Both translation and creative writing qualify as arts with language as the principal medium, yet few poetry workshops preoccupy themselves with the overriding question of what it means to write poetry. Insofar as the practice of translation involves the metafunction of language, student translators greatly benefit from commanding a discourse that can articulate the work they do. We therefore study and apply translation theory and criticism, as well as the broader literary theory and criticism introduced in their MA course. 

At a more basic level, students also need to examine their subjective position as translators working in the medium of language more so than their counterparts in creative writing. To this end, as a low-stakes creative exercise, I offer a plethora of famous metaphors about the translation process, starting with Robert Frost’s famous “Poetry is what gets lost in translation.” I then ask them to develop their own original understanding of translation by inventing their own extended metaphor. This local reflection parallels our seminal readings about translation by Schleiermacher, Jakobson, Benjamin, etc.

A final distinction between creative writing and translation workshops is that translators don’t turn in their own creative work. Aside from creative writing workshops in appropriation or documentation, MFA courses ask students to submit original pieces. Translators work with preexisting source texts, meaning they don’t write their own prose, poetry, or drama. As obvious as this sounds, the implications of this divergence from other workshops warrant reflection, especially in a creative writing program like mine where translators write and writers translate.

At the risk of upsetting my colleagues, I daresay I’ve seen students’ creative writing benefit as much, if not more, from the disciplined practice of literary translation than from their work in regular creative workshops. Insofar as they try to capture an original voice from another language in English, which demands close reading and rigorous revision in addition to creative play, they’re asked to be both Apollo and Dionysus. 

To this end, I frequently ask students to select and justify a rhetorical model of an original writer in English whose work closely resembles their source text. This typically gets the translator/creative writer comparatively modeling the published work of two writers from different traditions. The best example of such a process I’ve encountered has been from Queens MFA graduate Hillary Gulley, who used Faulkner’s prose to better render the syntax of Marcelo Cohen from Spanish.
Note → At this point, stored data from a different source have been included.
/-
Copyright (c) 2026 the pub-hodgecm-mathlib formalisation cell (harness21).  Prover seat hodgecm-mathlib-F0P3a-p02 (g17): road «S3-ram» (LEAD F0P3a-plan (g12);
architect A-p16 (g31); junction sub-architect F0P3a-p01 (g16)), organ A′ (ii) (a2) — ENGINE ED. 3 «ROOT-REGION (AXIS) ASSEMBLY» for the isoceles type-(1) literals
(BLUEPRINT-a2B (B7-iso) of F0P3a-p01 (g16)); 2026-09-02.
-/
import Literature.NumberTheory.Rogawski1990.DepthZeroKappaTransferTypeOneRamifiedTreeInduction   -- ★ G5 engine (p847302): one step, apex indicator, the induction, equilateral root
import HarnessLib

/-!
# The ramified type-(1) `κ`-orbital integral: the tree induction OFF A ROOT REGION and the ROOT-REGION (AXIS) ASSEMBLY of the strata totals
# (Kottwitz 1986 §3; Rogawski 1990 §4.9; Serre, *Trees* I.2.3, II.1.1)

Topic `NumberTheory/Rogawski1990`; namespace `Literature.NumberTheory.Rogawski1990`.  THEOREMS ONLY (no definition, no instance, no notation, no named fact, no `sorry`);
kernel lane `--supports stmt-HodgeConjecture-24833`; imports ★ `DepthZeroKappaTransferTypeOneRamifiedTreeInduction` (the G5 engine of F0P3a-p01 (g16)) only — a GENERIC
rooted-tree statement (any `SimpleGraph`, any vertex type), no lattice ∕ CM token.  Cell `pub/hodgecm-mathlib` (D-0151), crux H413; road «S3-ram» (Literature seeding,
count-neutral), P-1-ram organ A′ (ii) (a2), BLUEPRINT-a2B (B7-iso) «ROOT ASSEMBLY, ISOCELES CONFIGURATION».

WHY THIS FILE.  The ★ engine `strataVec_cone_eq_of_localLaw` ∕ `strataVec_total_eq_of_localLaw_of_root` assumes the nilpotent-regime LOCAL BRANCHING LAW (`hB hC hR hE hO hP`)
at EVERY fixed self-dual vertex other than the root `r`, and assembles the total for the EQUILATERAL root (root region `{L₀}`, ★ `UnitaryLatticeTreeSeparableStableRoot`).  For
the ISOCELES literals (★ `UnitaryLatticeTreeIsolatedIndexStableRoot`: the top-level fixed self-dual lattices `L′ ⊕ 𝒪e` form an AXIS `R ≅` a fixed ball of the binary tree) the
law is FALSE on the axis (level `d₀`, rank `2`, but the fixed grandchildren are not the `O`-row), so the junction needs (i) the induction with the law RELATIVISED to the vertices
OFF a root region `R ∋ r`, and (ii) the total assembled over `R`.  Both are proved here for an ARBITRARY root region, label-agnostically; `R = {r}` gives the ★ statements back.

THE SETTING (verbatim the ★ engine's: tree `G`, root `r`, finite parent-closed `F`, alternating `SD`, labels `dep rk cl`, strata `str`, grandchildren binder `GC` with `hGC`,
residue cardinality `q`, class flip `s`, any solution `(TE, TO, TP)` of the shell recursion) plus a ROOT REGION `R : Set V` with
* `hRup : ∀ v ∈ F, SD v → ∀ w ∈ GC v, w ∈ R → v ∈ R` — the fixed self-dual GC-parent of a region vertex is a region vertex (in the lattice model: levels do not increase down
  the fixed tree, and `R = {level = d₀}` is the top level), and for the assembly `r ∈ R ⊆ F`, `SD` on `R`, `2 ≤ dep` on `R` (every region vertex sits in the stratum `0`);
* the law hypotheses `hrk hcl hodd hB hC hR hE hO hP` with `v ∉ R` in place of the ★ `v ≠ r` (nothing is assumed AT region vertices).

**Contents.**
* §1 region bookkeeping: `grandchild_mem_and_sd_and_dist` (a fixed grandchild of a self-dual vertex is fixed, self-dual, two levels down, in the cone), `exists_grandchild_of_mem_cone`
  (DESCENT: a fixed self-dual proper descendant of a self-dual `v` descends from a fixed grandchild of `v`), `mem_region_of_mem_cone_of_mem_region` (CLOSURE: under `hRup` every
  fixed self-dual ancestor of a region vertex is a region vertex), `not_mem_region_of_grandchild` (off-region vertices have off-region grandchildren).
* §2 **`strataVec_cone_eq_of_localLaw_offRegion`** — the ★ induction with the law relativised off `R`: for `v ∈ F`, `SD v`, `v ∉ R`, the strata vector of the cone of `v` is
  `T(label v)` (★ proof, verbatim up to `v ≠ r ↦ v ∉ R`).
* §3 **`strataVec_total_eq_of_localLaw_of_rootRegion`** — THE ROOT-REGION ASSEMBLY (label-agnostic): the TOTAL strata vector of the fixed self-dual vertices is
  `Σ_{v ∈ R} (e₄ + Σ_{w ∈ GC v, w ∉ R} T(label w))` (Finset binders `sR`, `sOff` with membership characterisations, engine style) — `#R·e₄` plus the cone vectors of all
  off-region grandchildren of region vertices.  Proof: induction over the region from its leaves (`R ∩ cone v = {v} ⊔ ⨆_{w ∈ GC v ∩ R} (R ∩ cone w)` by DESCENT + CLOSURE +
  ★ `disjoint_setOf_dist_of_ne`), one ★ step `strataVec_cone_eq_indicator_add_sum` per region vertex, §2 at the off-region grandchildren, and `cone r = V` at the end.
* §4 **`strataVec_total_eq_of_localLaw_of_rootRegion_of_labels`** — the same with the off-region grandchildren of each `v ∈ R` labelled `E_{k_v+1} ∕ P⁺_{k_v} ∕ P⁻_{k_v}` with
  multiplicities `NE v, NP v, NM v` (the ★ `hroot` shape, per region vertex): TOTAL `= Σ_{v ∈ R} (e₄ + NE v·T(E_{k_v+1}) + NP v·T(P⁺_{k_v}) + NM v·T(P⁻_{k_v}))`.
The junction (F0P3a-p01 (g16)) instantiates `R` = the axis of ★ `UnitaryLatticeTreeIsolatedIndexStableRoot` with the per-vertex ROOT ∕ MIDDLE ∕ END multiplicities of ★
`DepthZeroKappaTransferTypeOneRamifiedAxisTwists` ∕ `…AxisEndTwists` (finite-field half) and ★ `UnitaryLatticeTreeIsolatedRootChildClassRamified` (lattice half).
HONEST LABEL: HC_CM is proved only modulo the 2 remaining named inputs (hLiu418 24832, h413 24833) until rung 0 closes; nothing printed is asserted here (rooted-tree bookkeeping).

## References
* [Kottwitz1986] R. E. Kottwitz, *Base change for unit elements of Hecke algebras*, Compositio Math. 60 (1986), §3 (counting fixed lattices shell by shell).
* [Rogawski1990] J. D. Rogawski, *Automorphic Representations of Unitary Groups in Three Variables*, Ann. of Math. Stud. 123 (1990), §4.9 pp. 54–56 (the strata of the
  ramified orbital integrals; the two configurations of a type-(1) torus at a ramified place).
* [Serre1980Trees] J.-P. Serre, *Trees* (1980), I.2.3 (cones, projection onto a subtree), II.1.1 (the tree of lattices).
-/

set_option autoImplicit false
The distinctions offered here between creative writing and translation workshops, of course, reflect only my own experiences in both settings. I should add that my MFA program productively complicates the dichotomies I’ve introduced in a culminating thesis workshop that includes translators and creative writers as well as through opportunities to submit hybrid theses of creative writing and literary translation. This structure, of course, greatly benefits all of our students. Even those who don’t enroll in translation workshops get constant exposure from their translating peers to foreign texts and traditions as well as to the process of rendering texts from one language into another. Translation continues to be a great teacher for us all.